Try it:
Look through the listing below and write out exactly the lines from the line with "rw [Nat.card_zpowers]" to the line with "(Subgroup.zpowers t).index *", both included, and no others.
=== Section Start ===
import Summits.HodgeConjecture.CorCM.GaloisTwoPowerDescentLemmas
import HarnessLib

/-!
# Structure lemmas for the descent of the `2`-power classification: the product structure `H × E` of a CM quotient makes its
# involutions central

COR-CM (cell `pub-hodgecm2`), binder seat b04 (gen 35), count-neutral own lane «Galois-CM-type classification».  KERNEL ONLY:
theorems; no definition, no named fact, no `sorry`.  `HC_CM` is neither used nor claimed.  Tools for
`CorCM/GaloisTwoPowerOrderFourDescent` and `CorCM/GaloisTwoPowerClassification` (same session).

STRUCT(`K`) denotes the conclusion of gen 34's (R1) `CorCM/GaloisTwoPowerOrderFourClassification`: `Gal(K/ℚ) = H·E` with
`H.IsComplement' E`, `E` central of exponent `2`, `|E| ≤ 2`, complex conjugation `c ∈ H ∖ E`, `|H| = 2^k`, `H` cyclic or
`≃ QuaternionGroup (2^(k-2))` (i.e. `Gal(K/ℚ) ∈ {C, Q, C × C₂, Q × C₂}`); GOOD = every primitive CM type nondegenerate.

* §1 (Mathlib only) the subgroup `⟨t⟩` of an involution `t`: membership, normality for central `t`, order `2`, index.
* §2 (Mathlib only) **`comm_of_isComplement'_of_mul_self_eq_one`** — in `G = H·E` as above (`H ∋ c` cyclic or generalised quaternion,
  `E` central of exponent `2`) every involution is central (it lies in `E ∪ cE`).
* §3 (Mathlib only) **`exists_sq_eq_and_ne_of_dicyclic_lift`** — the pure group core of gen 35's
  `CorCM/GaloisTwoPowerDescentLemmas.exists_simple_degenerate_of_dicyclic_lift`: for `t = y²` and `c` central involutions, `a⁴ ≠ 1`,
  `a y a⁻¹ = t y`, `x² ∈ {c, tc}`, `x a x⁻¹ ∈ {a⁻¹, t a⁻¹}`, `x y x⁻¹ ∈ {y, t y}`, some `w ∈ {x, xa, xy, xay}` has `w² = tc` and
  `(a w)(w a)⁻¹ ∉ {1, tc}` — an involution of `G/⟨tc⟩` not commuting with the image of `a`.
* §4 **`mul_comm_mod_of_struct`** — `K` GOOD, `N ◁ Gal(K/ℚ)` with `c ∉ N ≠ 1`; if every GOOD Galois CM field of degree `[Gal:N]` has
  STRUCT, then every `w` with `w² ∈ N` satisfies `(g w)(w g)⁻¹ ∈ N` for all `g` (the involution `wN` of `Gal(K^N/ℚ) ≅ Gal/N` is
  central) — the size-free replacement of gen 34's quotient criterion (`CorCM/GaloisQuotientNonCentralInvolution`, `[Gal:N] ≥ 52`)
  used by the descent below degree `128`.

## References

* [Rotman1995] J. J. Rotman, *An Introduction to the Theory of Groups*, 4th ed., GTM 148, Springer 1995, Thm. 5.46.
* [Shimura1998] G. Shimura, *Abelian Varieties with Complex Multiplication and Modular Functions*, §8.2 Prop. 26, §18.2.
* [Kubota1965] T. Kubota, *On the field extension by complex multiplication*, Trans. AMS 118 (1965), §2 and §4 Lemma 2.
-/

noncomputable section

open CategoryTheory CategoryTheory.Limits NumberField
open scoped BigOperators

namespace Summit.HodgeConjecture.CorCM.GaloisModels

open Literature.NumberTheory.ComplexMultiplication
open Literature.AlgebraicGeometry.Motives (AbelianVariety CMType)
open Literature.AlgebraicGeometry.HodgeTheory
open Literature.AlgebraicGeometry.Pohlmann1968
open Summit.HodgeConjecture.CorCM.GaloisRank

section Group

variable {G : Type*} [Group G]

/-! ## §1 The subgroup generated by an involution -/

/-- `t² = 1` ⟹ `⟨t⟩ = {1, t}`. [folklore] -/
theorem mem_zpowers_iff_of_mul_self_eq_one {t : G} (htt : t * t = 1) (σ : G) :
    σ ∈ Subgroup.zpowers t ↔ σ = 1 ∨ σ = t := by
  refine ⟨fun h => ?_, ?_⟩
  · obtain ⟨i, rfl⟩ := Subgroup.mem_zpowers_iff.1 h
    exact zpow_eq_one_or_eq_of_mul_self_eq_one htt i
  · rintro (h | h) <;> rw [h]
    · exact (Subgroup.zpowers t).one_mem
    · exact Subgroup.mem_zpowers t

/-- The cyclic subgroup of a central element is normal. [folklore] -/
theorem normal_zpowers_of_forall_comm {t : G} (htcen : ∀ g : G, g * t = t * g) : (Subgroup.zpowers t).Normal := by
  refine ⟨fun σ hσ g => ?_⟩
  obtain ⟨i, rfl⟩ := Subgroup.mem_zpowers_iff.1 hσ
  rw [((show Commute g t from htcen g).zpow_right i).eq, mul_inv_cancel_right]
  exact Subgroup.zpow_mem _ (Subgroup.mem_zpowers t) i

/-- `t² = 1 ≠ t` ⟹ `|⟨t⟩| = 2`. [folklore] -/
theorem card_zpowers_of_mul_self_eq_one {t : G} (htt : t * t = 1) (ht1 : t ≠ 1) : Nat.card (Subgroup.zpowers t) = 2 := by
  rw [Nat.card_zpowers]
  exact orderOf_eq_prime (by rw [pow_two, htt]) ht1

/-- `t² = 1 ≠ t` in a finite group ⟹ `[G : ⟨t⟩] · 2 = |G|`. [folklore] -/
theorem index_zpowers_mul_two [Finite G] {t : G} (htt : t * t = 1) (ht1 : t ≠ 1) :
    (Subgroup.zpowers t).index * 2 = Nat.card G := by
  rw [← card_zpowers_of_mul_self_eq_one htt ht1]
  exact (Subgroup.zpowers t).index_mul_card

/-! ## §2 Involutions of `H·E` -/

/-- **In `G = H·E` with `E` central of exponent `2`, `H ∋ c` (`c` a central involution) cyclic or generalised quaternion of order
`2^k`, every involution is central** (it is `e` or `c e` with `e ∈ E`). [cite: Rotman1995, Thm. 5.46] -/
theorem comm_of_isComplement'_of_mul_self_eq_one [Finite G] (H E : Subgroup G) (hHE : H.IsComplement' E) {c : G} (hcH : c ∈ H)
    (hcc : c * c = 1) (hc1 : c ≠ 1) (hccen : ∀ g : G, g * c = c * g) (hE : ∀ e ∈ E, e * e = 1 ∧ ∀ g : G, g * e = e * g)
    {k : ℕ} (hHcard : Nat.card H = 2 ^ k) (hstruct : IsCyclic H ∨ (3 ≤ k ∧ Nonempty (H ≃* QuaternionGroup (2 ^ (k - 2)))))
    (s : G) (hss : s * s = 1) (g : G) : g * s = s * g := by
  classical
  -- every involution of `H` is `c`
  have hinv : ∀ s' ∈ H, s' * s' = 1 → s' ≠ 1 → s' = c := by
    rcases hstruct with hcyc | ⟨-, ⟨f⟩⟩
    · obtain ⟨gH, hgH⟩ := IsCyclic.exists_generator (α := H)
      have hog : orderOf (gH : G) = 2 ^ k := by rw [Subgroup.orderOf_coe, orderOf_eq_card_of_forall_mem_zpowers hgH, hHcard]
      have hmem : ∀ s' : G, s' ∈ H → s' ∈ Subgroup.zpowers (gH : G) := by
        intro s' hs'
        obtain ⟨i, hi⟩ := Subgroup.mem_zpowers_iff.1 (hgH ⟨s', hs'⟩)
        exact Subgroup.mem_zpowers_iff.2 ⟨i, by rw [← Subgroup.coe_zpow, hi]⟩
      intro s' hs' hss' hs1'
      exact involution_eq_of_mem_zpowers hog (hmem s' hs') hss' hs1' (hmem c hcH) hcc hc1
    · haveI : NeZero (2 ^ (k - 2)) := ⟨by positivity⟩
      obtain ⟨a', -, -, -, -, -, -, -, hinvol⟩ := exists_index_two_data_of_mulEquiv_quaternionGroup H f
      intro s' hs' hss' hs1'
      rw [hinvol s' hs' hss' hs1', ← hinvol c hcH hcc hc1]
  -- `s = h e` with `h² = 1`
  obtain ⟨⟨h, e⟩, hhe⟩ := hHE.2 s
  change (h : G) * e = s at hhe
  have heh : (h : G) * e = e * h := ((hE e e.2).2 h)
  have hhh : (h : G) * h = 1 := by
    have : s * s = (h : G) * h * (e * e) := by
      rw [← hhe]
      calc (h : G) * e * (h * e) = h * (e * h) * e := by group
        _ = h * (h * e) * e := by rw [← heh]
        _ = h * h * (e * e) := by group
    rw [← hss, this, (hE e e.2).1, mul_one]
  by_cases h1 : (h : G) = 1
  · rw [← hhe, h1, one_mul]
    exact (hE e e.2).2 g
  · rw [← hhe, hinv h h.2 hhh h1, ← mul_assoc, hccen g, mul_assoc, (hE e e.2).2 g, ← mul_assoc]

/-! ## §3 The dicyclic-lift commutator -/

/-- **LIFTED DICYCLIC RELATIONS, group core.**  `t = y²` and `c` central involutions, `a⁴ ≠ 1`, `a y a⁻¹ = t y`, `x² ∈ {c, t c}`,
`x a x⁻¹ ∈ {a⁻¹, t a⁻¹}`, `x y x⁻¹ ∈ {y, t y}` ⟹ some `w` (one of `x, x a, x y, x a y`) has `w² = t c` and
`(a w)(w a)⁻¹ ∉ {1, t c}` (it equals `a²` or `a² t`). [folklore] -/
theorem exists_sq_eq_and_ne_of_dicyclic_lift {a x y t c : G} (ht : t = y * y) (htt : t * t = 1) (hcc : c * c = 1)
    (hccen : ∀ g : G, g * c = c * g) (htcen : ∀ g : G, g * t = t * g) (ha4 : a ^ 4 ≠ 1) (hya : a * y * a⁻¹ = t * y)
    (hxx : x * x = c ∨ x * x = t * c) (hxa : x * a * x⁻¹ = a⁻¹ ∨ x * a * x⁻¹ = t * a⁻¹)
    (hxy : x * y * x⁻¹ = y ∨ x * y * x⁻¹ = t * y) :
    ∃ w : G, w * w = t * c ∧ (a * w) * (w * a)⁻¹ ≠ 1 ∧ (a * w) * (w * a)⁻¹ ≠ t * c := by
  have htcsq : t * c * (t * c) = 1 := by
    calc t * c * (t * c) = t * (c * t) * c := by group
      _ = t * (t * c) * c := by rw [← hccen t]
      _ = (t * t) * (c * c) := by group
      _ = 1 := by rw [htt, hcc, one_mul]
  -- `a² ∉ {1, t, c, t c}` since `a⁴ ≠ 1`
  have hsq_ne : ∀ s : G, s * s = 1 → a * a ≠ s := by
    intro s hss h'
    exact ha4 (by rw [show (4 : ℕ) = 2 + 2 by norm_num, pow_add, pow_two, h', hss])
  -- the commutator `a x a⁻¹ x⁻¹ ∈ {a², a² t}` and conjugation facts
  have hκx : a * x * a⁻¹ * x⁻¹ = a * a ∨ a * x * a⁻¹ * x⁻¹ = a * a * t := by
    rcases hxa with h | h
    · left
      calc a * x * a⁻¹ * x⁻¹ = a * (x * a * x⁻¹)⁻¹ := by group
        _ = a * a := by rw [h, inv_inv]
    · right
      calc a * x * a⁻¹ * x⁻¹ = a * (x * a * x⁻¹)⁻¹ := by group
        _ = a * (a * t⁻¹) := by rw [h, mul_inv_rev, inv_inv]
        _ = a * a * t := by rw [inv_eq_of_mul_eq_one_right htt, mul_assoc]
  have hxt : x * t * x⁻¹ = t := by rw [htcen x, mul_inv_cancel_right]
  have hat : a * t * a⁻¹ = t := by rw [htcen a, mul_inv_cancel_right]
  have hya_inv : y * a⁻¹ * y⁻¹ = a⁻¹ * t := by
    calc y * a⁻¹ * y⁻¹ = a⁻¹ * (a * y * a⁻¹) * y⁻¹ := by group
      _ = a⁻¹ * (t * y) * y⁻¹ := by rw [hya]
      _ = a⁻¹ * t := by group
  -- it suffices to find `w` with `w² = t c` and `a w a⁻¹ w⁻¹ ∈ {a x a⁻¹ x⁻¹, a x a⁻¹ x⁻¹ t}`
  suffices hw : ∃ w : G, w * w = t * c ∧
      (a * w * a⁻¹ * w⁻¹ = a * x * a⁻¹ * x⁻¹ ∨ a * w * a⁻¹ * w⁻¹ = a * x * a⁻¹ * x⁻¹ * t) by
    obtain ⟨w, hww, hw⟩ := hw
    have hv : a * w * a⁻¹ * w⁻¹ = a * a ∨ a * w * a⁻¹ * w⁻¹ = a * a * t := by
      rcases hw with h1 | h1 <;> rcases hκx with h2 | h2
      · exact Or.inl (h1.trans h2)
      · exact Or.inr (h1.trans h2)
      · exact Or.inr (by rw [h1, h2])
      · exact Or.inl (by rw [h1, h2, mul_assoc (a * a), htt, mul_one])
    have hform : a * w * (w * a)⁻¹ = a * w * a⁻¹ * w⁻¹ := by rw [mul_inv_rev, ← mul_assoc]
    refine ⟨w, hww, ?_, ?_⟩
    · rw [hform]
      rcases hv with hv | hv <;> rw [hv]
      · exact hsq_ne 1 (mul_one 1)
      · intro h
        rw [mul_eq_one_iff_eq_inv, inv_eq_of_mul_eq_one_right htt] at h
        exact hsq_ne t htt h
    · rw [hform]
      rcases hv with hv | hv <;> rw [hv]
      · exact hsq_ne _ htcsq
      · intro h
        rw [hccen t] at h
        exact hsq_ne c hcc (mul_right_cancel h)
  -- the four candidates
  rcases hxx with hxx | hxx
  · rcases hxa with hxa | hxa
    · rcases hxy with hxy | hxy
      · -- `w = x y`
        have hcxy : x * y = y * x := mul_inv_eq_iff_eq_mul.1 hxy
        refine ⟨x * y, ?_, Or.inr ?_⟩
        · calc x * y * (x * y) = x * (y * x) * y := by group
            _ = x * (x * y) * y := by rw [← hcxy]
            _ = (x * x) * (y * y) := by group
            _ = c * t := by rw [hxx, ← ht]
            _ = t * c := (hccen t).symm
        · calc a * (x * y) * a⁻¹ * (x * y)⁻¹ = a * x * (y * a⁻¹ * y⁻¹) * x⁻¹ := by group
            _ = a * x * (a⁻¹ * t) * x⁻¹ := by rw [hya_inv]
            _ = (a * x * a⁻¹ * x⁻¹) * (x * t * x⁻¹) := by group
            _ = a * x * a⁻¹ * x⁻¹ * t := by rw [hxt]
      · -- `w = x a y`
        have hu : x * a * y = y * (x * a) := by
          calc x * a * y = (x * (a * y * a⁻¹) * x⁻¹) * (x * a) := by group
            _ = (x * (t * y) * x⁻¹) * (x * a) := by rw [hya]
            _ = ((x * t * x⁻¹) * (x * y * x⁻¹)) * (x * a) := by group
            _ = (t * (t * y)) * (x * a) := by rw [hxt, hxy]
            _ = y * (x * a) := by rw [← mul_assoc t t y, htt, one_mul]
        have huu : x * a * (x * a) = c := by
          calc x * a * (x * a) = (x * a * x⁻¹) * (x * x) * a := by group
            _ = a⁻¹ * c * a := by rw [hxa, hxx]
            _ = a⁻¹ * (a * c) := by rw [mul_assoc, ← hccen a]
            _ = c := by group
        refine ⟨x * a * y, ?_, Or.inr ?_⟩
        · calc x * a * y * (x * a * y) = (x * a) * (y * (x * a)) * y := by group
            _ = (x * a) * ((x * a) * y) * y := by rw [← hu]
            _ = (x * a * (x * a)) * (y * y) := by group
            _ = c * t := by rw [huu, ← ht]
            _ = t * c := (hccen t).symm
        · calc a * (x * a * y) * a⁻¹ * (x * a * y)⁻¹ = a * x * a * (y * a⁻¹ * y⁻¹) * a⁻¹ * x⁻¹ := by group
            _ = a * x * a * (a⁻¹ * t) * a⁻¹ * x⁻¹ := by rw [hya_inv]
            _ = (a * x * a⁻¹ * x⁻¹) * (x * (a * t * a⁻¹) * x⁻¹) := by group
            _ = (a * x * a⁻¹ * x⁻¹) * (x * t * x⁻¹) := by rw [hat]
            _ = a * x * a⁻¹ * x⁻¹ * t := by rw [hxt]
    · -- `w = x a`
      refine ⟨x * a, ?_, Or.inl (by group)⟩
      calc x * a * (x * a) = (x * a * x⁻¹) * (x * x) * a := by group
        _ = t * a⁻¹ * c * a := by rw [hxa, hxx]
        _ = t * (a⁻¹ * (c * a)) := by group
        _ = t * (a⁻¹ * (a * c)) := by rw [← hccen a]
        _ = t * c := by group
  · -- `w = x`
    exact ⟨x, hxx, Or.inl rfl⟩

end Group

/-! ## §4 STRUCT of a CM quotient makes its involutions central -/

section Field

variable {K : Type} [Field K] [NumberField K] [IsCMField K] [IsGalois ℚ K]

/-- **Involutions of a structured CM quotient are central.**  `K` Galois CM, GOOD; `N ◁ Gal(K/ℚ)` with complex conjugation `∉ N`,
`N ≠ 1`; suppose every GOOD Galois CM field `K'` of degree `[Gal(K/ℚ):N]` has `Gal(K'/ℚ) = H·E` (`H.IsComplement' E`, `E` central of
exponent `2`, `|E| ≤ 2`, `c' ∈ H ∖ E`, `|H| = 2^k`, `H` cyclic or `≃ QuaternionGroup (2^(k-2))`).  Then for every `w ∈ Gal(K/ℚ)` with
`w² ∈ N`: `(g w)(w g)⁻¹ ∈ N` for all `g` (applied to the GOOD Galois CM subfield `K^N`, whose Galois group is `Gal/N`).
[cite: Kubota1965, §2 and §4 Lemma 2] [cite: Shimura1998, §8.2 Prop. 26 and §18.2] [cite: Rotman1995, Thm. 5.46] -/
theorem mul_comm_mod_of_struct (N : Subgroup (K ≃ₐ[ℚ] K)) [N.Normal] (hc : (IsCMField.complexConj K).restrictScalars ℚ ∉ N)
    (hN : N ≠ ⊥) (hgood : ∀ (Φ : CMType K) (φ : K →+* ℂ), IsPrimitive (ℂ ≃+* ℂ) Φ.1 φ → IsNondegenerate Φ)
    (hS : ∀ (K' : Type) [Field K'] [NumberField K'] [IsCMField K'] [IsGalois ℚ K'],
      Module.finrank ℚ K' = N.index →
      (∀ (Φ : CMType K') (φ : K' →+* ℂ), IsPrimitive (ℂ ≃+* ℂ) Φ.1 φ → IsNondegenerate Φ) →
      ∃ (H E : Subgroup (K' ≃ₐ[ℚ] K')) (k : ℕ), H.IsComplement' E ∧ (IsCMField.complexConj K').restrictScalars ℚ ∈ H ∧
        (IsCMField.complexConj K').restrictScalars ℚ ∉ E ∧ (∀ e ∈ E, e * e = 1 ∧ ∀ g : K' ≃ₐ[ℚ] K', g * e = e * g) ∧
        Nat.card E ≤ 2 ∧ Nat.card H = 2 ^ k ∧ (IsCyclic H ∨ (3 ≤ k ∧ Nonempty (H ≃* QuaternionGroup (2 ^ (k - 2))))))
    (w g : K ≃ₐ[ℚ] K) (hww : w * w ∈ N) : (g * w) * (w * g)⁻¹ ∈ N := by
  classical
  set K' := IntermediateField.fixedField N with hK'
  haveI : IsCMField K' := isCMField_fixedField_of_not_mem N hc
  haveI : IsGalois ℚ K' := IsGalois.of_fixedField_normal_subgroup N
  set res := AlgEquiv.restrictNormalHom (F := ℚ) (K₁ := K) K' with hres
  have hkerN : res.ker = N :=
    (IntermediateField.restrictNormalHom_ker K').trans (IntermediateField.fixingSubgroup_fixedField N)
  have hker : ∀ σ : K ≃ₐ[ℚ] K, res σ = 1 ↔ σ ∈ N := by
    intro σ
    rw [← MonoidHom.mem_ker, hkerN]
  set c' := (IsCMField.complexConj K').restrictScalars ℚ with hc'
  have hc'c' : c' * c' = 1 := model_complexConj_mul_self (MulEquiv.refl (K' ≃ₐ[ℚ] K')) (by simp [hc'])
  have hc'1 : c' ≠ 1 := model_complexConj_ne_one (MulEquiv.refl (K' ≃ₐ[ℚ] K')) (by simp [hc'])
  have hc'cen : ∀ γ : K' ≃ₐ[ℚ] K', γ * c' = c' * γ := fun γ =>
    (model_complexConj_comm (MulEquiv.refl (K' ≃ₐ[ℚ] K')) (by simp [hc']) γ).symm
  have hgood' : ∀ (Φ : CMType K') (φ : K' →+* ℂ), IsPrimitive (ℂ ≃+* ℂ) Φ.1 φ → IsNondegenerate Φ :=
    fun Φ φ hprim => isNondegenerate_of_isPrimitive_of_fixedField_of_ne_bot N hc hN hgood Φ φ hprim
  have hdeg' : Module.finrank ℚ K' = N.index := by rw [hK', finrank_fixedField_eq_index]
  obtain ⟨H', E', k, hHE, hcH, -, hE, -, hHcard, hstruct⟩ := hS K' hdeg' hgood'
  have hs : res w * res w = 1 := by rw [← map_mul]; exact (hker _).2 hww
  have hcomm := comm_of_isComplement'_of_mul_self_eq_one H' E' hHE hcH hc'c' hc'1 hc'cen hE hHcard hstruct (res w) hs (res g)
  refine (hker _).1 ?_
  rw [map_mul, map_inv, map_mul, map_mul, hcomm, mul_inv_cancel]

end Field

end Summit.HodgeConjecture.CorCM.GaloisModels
=== Section End ===
Result:
  rw [Nat.card_zpowers]
  exact orderOf_eq_prime (by rw [pow_two, htt]) ht1

/-- `t² = 1 ≠ t` in a finite group ⟹ `[G : ⟨t⟩] · 2 = |G|`. [folklore] -/
theorem index_zpowers_mul_two [Finite G] {t : G} (htt : t * t = 1) (ht1 : t ≠ 1) :
    (Subgroup.zpowers t).index * 2 = Nat.card G := by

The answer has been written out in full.